The few questions that genuinely need a human are surfaced as decision threads, answered in plain language, and distilled into a structured decision behind a single confirm button. Two execution loops do the rest: one drains the pre-approved queue end to end — branch, merge, deploy, smoke-test, close — and a diagnosis loop investigates open questions and routes each to its real next step. A hard safety fence means nothing risky ever ships without an explicit decision on record, and a scoping instruction is never a license to ship.
JobFoundry is the platform's job orchestration layer, built straight on top of Postgres instead of a third-party workflow engine.

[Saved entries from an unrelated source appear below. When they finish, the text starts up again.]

/-! ### The principle -/

/-- **THE TENSOR-CERTIFICATE PRINCIPLE FOR THE TWO-LAYER CLOSURE.**  `0 < y < 1`, `0 < q ≤ 1`; `μ₁`, `μ₂` probability laws on `{0..M₁}`,
`{0..M₂}` (nonnegative, mass `1`; `T₁`, `T₂` their means); the gated laws satisfy the two-layer family at floor `y`, thresholds `qT₁`, `qT₂`
(hypotheses `hB1`, `hB2`, unfolded); a pair `(i, i′)`.  GIVEN weights `λ κ : ℕ → ℕ → ℕ → ℝ` (nonnegative, supported on valid pairs: `0 < λ j j′ s →
j′ ≤ j ∧ j + j′ < qT₁`, `0 < κ j j′ a → j′ ≤ j ∧ j + j′ < qT₂`) and tilts `ρ₁ ρ₂ : ℕ → ℝ` with the POINTWISE inequality
`Σ_{j,j′ ≤ M₁} λ j j′ s·G¹_{j,j′}(a) + Σ_{j,j′ ≤ M₂} κ j j′ a·G²_{j,j′}(s) + ρ₁ s·(a − T₁) + ρ₂ a·(s − T₂) ≤ K_{i,i′}(a+s)` for all `a ≤ M₁`, `s ≤ M₂`
(`G` as in `twoLayer_pair_iff_functional`, `K_{i,i′}(n) = (1−y)q·[i+1 ≤ n] − yq·[n ≤ i′] − y(1−q)`), the two-layer bound of
`gate (lconv M₁ M₂ μ₁ μ₂) q` at `(i, i′)` holds. [this work] -/
theorem twoLayer_pair_of_certificate (y q : ℝ) (M₁ M₂ : ℕ) (μ₁ μ₂ : ℕ → ℝ) (i i' : ℕ)
    (h10 : ∀ h, 0 ≤ μ₁ h) (h11 : ∑ h ∈ Finset.range (M₁ + 1), μ₁ h = 1)
    (h20 : ∀ h, 0 ≤ μ₂ h) (h21 : ∑ h ∈ Finset.range (M₂ + 1), μ₂ h = 1)
    (hB1 : ∀ j j' : ℕ, j' ≤ j → (j : ℝ) + j' < q * ∑ h ∈ Finset.range (M₁ + 1), (h : ℝ) * μ₁ h →
      y * ∑ h ∈ Finset.range (M₁ + 1), (if h ≤ j' then gate μ₁ q h else 0)
        ≤ (1 - y) * ∑ h ∈ Finset.range (M₁ + 1), (if j + 1 ≤ h then gate μ₁ q h else 0))
    (hB2 : ∀ j j' : ℕ, j' ≤ j → (j : ℝ) + j' < q * ∑ h ∈ Finset.range (M₂ + 1), (h : ℝ) * μ₂ h →
      y * ∑ h ∈ Finset.range (M₂ + 1), (if h ≤ j' then gate μ₂ q h else 0)
        ≤ (1 - y) * ∑ h ∈ Finset.range (M₂ + 1), (if j + 1 ≤ h then gate μ₂ q h else 0))
    (lam kap : ℕ → ℕ → ℕ → ℝ) (ρ₁ ρ₂ : ℕ → ℝ)
    (hlam0 : ∀ j j' s, 0 ≤ lam j j' s)
    (hlamv : ∀ j j' s, 0 < lam j j' s → j' ≤ j ∧ (j : ℝ) + j' < q * ∑ h ∈ Finset.range (M₁ + 1), (h : ℝ) * μ₁ h)
    (hkap0 : ∀ j j' a, 0 ≤ kap j j' a)
    (hkapv : ∀ j j' a, 0 < kap j j' a → j' ≤ j ∧ (j : ℝ) + j' < q * ∑ h ∈ Finset.range (M₂ + 1), (h : ℝ) * μ₂ h)
    (hcert : ∀ a ∈ Finset.range (M₁ + 1), ∀ s ∈ Finset.range (M₂ + 1),
      (∑ j ∈ Finset.range (M₁ + 1), ∑ j' ∈ Finset.range (M₁ + 1), lam j j' s *
          ((1 - y) * q * (if j + 1 ≤ a then (1 : ℝ) else 0) - y * q * (if a ≤ j' then (1 : ℝ) else 0) - y * (1 - q)))
      + (∑ j ∈ Finset.range (M₂ + 1), ∑ j' ∈ Finset.range (M₂ + 1), kap j j' a *
          ((1 - y) * q * (if j + 1 ≤ s then (1 : ℝ) else 0) - y * q * (if s ≤ j' then (1 : ℝ) else 0) - y * (1 - q)))
      + ρ₁ s * ((a : ℝ) - ∑ h ∈ Finset.range (M₁ + 1), (h : ℝ) * μ₁ h)
      + ρ₂ a * ((s : ℝ) - ∑ h ∈ Finset.range (M₂ + 1), (h : ℝ) * μ₂ h)
      ≤ (1 - y) * q * (if i + 1 ≤ a + s then (1 : ℝ) else 0) - y * q * (if a + s ≤ i' then (1 : ℝ) else 0) - y * (1 - q)) :
    y * ∑ h ∈ Finset.range (M₁ + M₂ + 1), (if h ≤ i' then gate (lconv M₁ M₂ μ₁ μ₂) q h else 0)
      ≤ (1 - y) * ∑ h ∈ Finset.range (M₁ + M₂ + 1), (if i + 1 ≤ h then gate (lconv M₁ M₂ μ₁ μ₂) q h else 0) := by
  -- abbreviations
  set T₁ : ℝ := ∑ h ∈ Finset.range (M₁ + 1), (h : ℝ) * μ₁ h with hT₁
  set T₂ : ℝ := ∑ h ∈ Finset.range (M₂ + 1), (h : ℝ) * μ₂ h with hT₂
  set G₁ : ℕ → ℕ → ℕ → ℝ := fun j j' a =>
    (1 - y) * q * (if j + 1 ≤ a then (1 : ℝ) else 0) - y * q * (if a ≤ j' then (1 : ℝ) else 0) - y * (1 - q) with hG₁
  set K : ℕ → ℝ := fun n =>
    (1 - y) * q * (if i + 1 ≤ n then (1 : ℝ) else 0) - y * q * (if n ≤ i' then (1 : ℝ) else 0) - y * (1 - q) with hK
  -- (1) the goal in functional form: `0 ≤ Σ_a Σ_s μ₁ a μ₂ s · K(a+s)`
  have hmassL : ∑ h ∈ Finset.range (M₁ + M₂ + 1), lconv M₁ M₂ μ₁ μ₂ h = 1 := sum_lconv M₁ M₂ μ₁ μ₂ h11 h21
  rw [twoLayer_pair_iff_functional y q (M₁ + M₂) i i' (lconv M₁ M₂ μ₁ μ₂) hmassL]
  have hgoal : ∑ h ∈ Finset.range (M₁ + M₂ + 1), lconv M₁ M₂ μ₁ μ₂ h * K h
      = ∑ a ∈ Finset.range (M₁ + 1), ∑ s ∈ Finset.range (M₂ + 1), K (a + s) * (μ₁ a * μ₂ s) := by
    rw [← sum_fun_mul_lconv M₁ M₂ μ₁ μ₂ K]
    exact Finset.sum_congr rfl fun h _ => mul_comm _ _
  show 0 ≤ ∑ h ∈ Finset.range (M₁ + M₂ + 1), lconv M₁ M₂ μ₁ μ₂ h * K h
  rw [hgoal]
  -- (2) the factor hypotheses in functional form
  have hrow : ∀ j j' : ℕ, j' ≤ j → (j : ℝ) + j' < q * T₁ → 0 ≤ ∑ a ∈ Finset.range (M₁ + 1), μ₁ a * G₁ j j' a := by
    intro j j' hjj hjt
    exact (twoLayer_pair_iff_functional y q M₁ j j' μ₁ h11).1 (hB1 j j' hjj hjt)
  have hcol : ∀ j j' : ℕ, j' ≤ j → (j : ℝ) + j' < q * T₂ → 0 ≤ ∑ s ∈ Finset.range (M₂ + 1), μ₂ s * G₁ j j' s := by
    intro j j' hjj hjt
    exact (twoLayer_pair_iff_functional y q M₂ j j' μ₂ h21).1 (hB2 j j' hjj hjt)
  -- weighted versions: `λ j j′ s · Σ_a μ₁ a G ≥ 0` (valid pair or zero weight)
  have hrow' : ∀ j j' s, 0 ≤ lam j j' s * ∑ a ∈ Finset.range (M₁ + 1), μ₁ a * G₁ j j' a := by
    intro j j' s
    rcases (hlam0 j j' s).lt_or_eq with hpos | hzero
    · obtain ⟨hjj, hjt⟩ := hlamv j j' s hpos
      exact mul_nonneg hpos.le (hrow j j' hjj hjt)
    · rw [← hzero, zero_mul]
  have hcol' : ∀ j j' a, 0 ≤ kap j j' a * ∑ s ∈ Finset.range (M₂ + 1), μ₂ s * G₁ j j' s := by
    intro j j' a
    rcases (hkap0 j j' a).lt_or_eq with hpos | hzero
    · obtain ⟨hjj, hjt⟩ := hkapv j j' a hpos
      exact mul_nonneg hpos.le (hcol j j' hjj hjt)
    · rw [← hzero, zero_mul]
  -- (3) the tilts vanish: `Σ_a μ₁ a (a − T₁) = 0`
  have htilt1 : ∑ a ∈ Finset.range (M₁ + 1), μ₁ a * ((a : ℝ) - T₁) = 0 := by
    have : ∑ a ∈ Finset.range (M₁ + 1), μ₁ a * ((a : ℝ) - T₁)
        = ∑ a ∈ Finset.range (M₁ + 1), (a : ℝ) * μ₁ a - T₁ * ∑ a ∈ Finset.range (M₁ + 1), μ₁ a := by
      rw [Finset.mul_sum, ← Finset.sum_sub_distrib]
      exact Finset.sum_congr rfl fun a _ => by ring
    rw [this, h11, mul_one, hT₁, sub_self]
  have htilt2 : ∑ s ∈ Finset.range (M₂ + 1), μ₂ s * ((s : ℝ) - T₂) = 0 := by
    have : ∑ s ∈ Finset.range (M₂ + 1), μ₂ s * ((s : ℝ) - T₂)
        = ∑ s ∈ Finset.range (M₂ + 1), (s : ℝ) * μ₂ s - T₂ * ∑ s ∈ Finset.range (M₂ + 1), μ₂ s := by
      rw [Finset.mul_sum, ← Finset.sum_sub_distrib]
      exact Finset.sum_congr rfl fun s _ => by ring
    rw [this, h21, mul_one, hT₂, sub_self]
  -- (4) integrate the certificate against `μ₁ a μ₂ s ≥ 0`
  have hint : ∑ a ∈ Finset.range (M₁ + 1), ∑ s ∈ Finset.range (M₂ + 1), (μ₁ a * μ₂ s) *
      ((∑ j ∈ Finset.range (M₁ + 1), ∑ j' ∈ Finset.range (M₁ + 1), lam j j' s * G₁ j j' a)
        + (∑ j ∈ Finset.range (M₂ + 1), ∑ j' ∈ Finset.range (M₂ + 1), kap j j' a * G₁ j j' s)
        + ρ₁ s * ((a : ℝ) - T₁) + ρ₂ a * ((s : ℝ) - T₂))
      ≤ ∑ a ∈ Finset.range (M₁ + 1), ∑ s ∈ Finset.range (M₂ + 1), K (a + s) * (μ₁ a * μ₂ s) := by
    refine Finset.sum_le_sum fun a ha => Finset.sum_le_sum fun s hs => ?_
    rw [mul_comm (K (a + s))]
    exact mul_le_mul_of_nonneg_left (hcert a ha s hs) (mul_nonneg (h10 a) (h20 s))
  refine le_trans ?_ hint
  -- (5) split the integrand into its four parts
  have e1 : ∀ a s, (μ₁ a * μ₂ s) *
      ((∑ j ∈ Finset.range (M₁ + 1), ∑ j' ∈ Finset.range (M₁ + 1), lam j j' s * G₁ j j' a)
        + (∑ j ∈ Finset.range (M₂ + 1), ∑ j' ∈ Finset.range (M₂ + 1), kap j j' a * G₁ j j' s)
        + ρ₁ s * ((a : ℝ) - T₁) + ρ₂ a * ((s : ℝ) - T₂))
      = μ₂ s * (μ₁ a * ∑ j ∈ Finset.range (M₁ + 1), ∑ j' ∈ Finset.range (M₁ + 1), lam j j' s * G₁ j j' a)
        + μ₁ a * (μ₂ s * ∑ j ∈ Finset.range (M₂ + 1), ∑ j' ∈ Finset.range (M₂ + 1), kap j j' a * G₁ j j' s)
        + (μ₂ s * ρ₁ s) * (μ₁ a * ((a : ℝ) - T₁)) + (μ₁ a * ρ₂ a) * (μ₂ s * ((s : ℝ) - T₂)) := by
    intro a s; ring
  simp_rw [e1, Finset.sum_add_distrib]
  -- part 3 and part 4 vanish (tilts)
  have p3 : ∑ a ∈ Finset.range (M₁ + 1), ∑ s ∈ Finset.range (M₂ + 1), (μ₂ s * ρ₁ s) * (μ₁ a * ((a : ℝ) - T₁)) = 0 := by
    rw [Finset.sum_comm]
    refine Finset.sum_eq_zero fun s _ => ?_
    rw [← Finset.mul_sum, htilt1, mul_zero]
  have p4 : ∑ a ∈ Finset.range (M₁ + 1), ∑ s ∈ Finset.range (M₂ + 1), (μ₁ a * ρ₂ a) * (μ₂ s * ((s : ℝ) - T₂)) = 0 := by
    refine Finset.sum_eq_zero fun a _ => ?_
    rw [← Finset.mul_sum, htilt2, mul_zero]
  -- part 1: row terms
  have p1 : 0 ≤ ∑ a ∈ Finset.range (M₁ + 1), ∑ s ∈ Finset.range (M₂ + 1),
      μ₂ s * (μ₁ a * ∑ j ∈ Finset.range (M₁ + 1), ∑ j' ∈ Finset.range (M₁ + 1), lam j j' s * G₁ j j' a) := by
    rw [Finset.sum_comm]
    refine Finset.sum_nonneg fun s _ => ?_
    rw [← Finset.mul_sum]
    refine mul_nonneg (h20 s) ?_
    have : ∑ a ∈ Finset.range (M₁ + 1), μ₁ a * ∑ j ∈ Finset.range (M₁ + 1), ∑ j' ∈ Finset.range (M₁ + 1), lam j j' s * G₁ j j' a
        = ∑ j ∈ Finset.range (M₁ + 1), ∑ j' ∈ Finset.range (M₁ + 1), lam j j' s * ∑ a ∈ Finset.range (M₁ + 1), μ₁ a * G₁ j j' a := by
      simp_rw [Finset.mul_sum]
      rw [Finset.sum_comm]
      refine Finset.sum_congr rfl fun j _ => ?_
      rw [Finset.sum_comm]
      refine Finset.sum_congr rfl fun j' _ => Finset.sum_congr rfl fun a _ => by ring
    rw [this]
    exact Finset.sum_nonneg fun j _ => Finset.sum_nonneg fun j' _ => hrow' j j' s
  -- part 2: column terms
  have p2 : 0 ≤ ∑ a ∈ Finset.range (M₁ + 1), ∑ s ∈ Finset.range (M₂ + 1),
      μ₁ a * (μ₂ s * ∑ j ∈ Finset.range (M₂ + 1), ∑ j' ∈ Finset.range (M₂ + 1), kap j j' a * G₁ j j' s) := by
    refine Finset.sum_nonneg fun a _ => ?_
    rw [← Finset.mul_sum]
    refine mul_nonneg (h10 a) ?_
    have : ∑ s ∈ Finset.range (M₂ + 1), μ₂ s * ∑ j ∈ Finset.range (M₂ + 1), ∑ j' ∈ Finset.range (M₂ + 1), kap j j' a * G₁ j j' s
        = ∑ j ∈ Finset.range (M₂ + 1), ∑ j' ∈ Finset.range (M₂ + 1), kap j j' a * ∑ s ∈ Finset.range (M₂ + 1), μ₂ s * G₁ j j' s := by
      simp_rw [Finset.mul_sum]
      rw [Finset.sum_comm]
      refine Finset.sum_congr rfl fun j _ => ?_
      rw [Finset.sum_comm]
      refine Finset.sum_congr rfl fun j' _ => Finset.sum_congr rfl fun s _ => by ring
    rw [this]
    exact Finset.sum_nonneg fun j _ => Finset.sum_nonneg fun j' _ => hcol' j j' a
  rw [p3, p4, add_zero, add_zero]
  exact add_nonneg p1 p2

Every job type lives in one registry contract — owner, queue lane, retry policy, schedule, lifecycle — with a build-time gate that refuses to let the code and the database drift apart. Every job run moves through a formal lifecycle: workers claim a lease, heartbeat while they work, back off and retry on recoverable failures, and a crashed worker's work automatically requeues. Dead-lettered jobs wait safely for an explicit, approval-gated retry. Operators get clean read-only views into queues, workers, schedules, and a sanitized event feed — never raw payloads. It went fully live across the worker fleet at the end of May 2026.
It started as a refusal to keep paying per token, and grew into a standing platform: a lakehouse of seventy-seven personal data sources, a local model gateway, a roster of nine agents that reason over it, and the self-management machinery — a project office and a Postgres-native job orchestrator — that keeps the whole thing advancing without a human babysitting each step. Every piece runs on hardware in a closet, and the marginal cost of the next idea is still zero.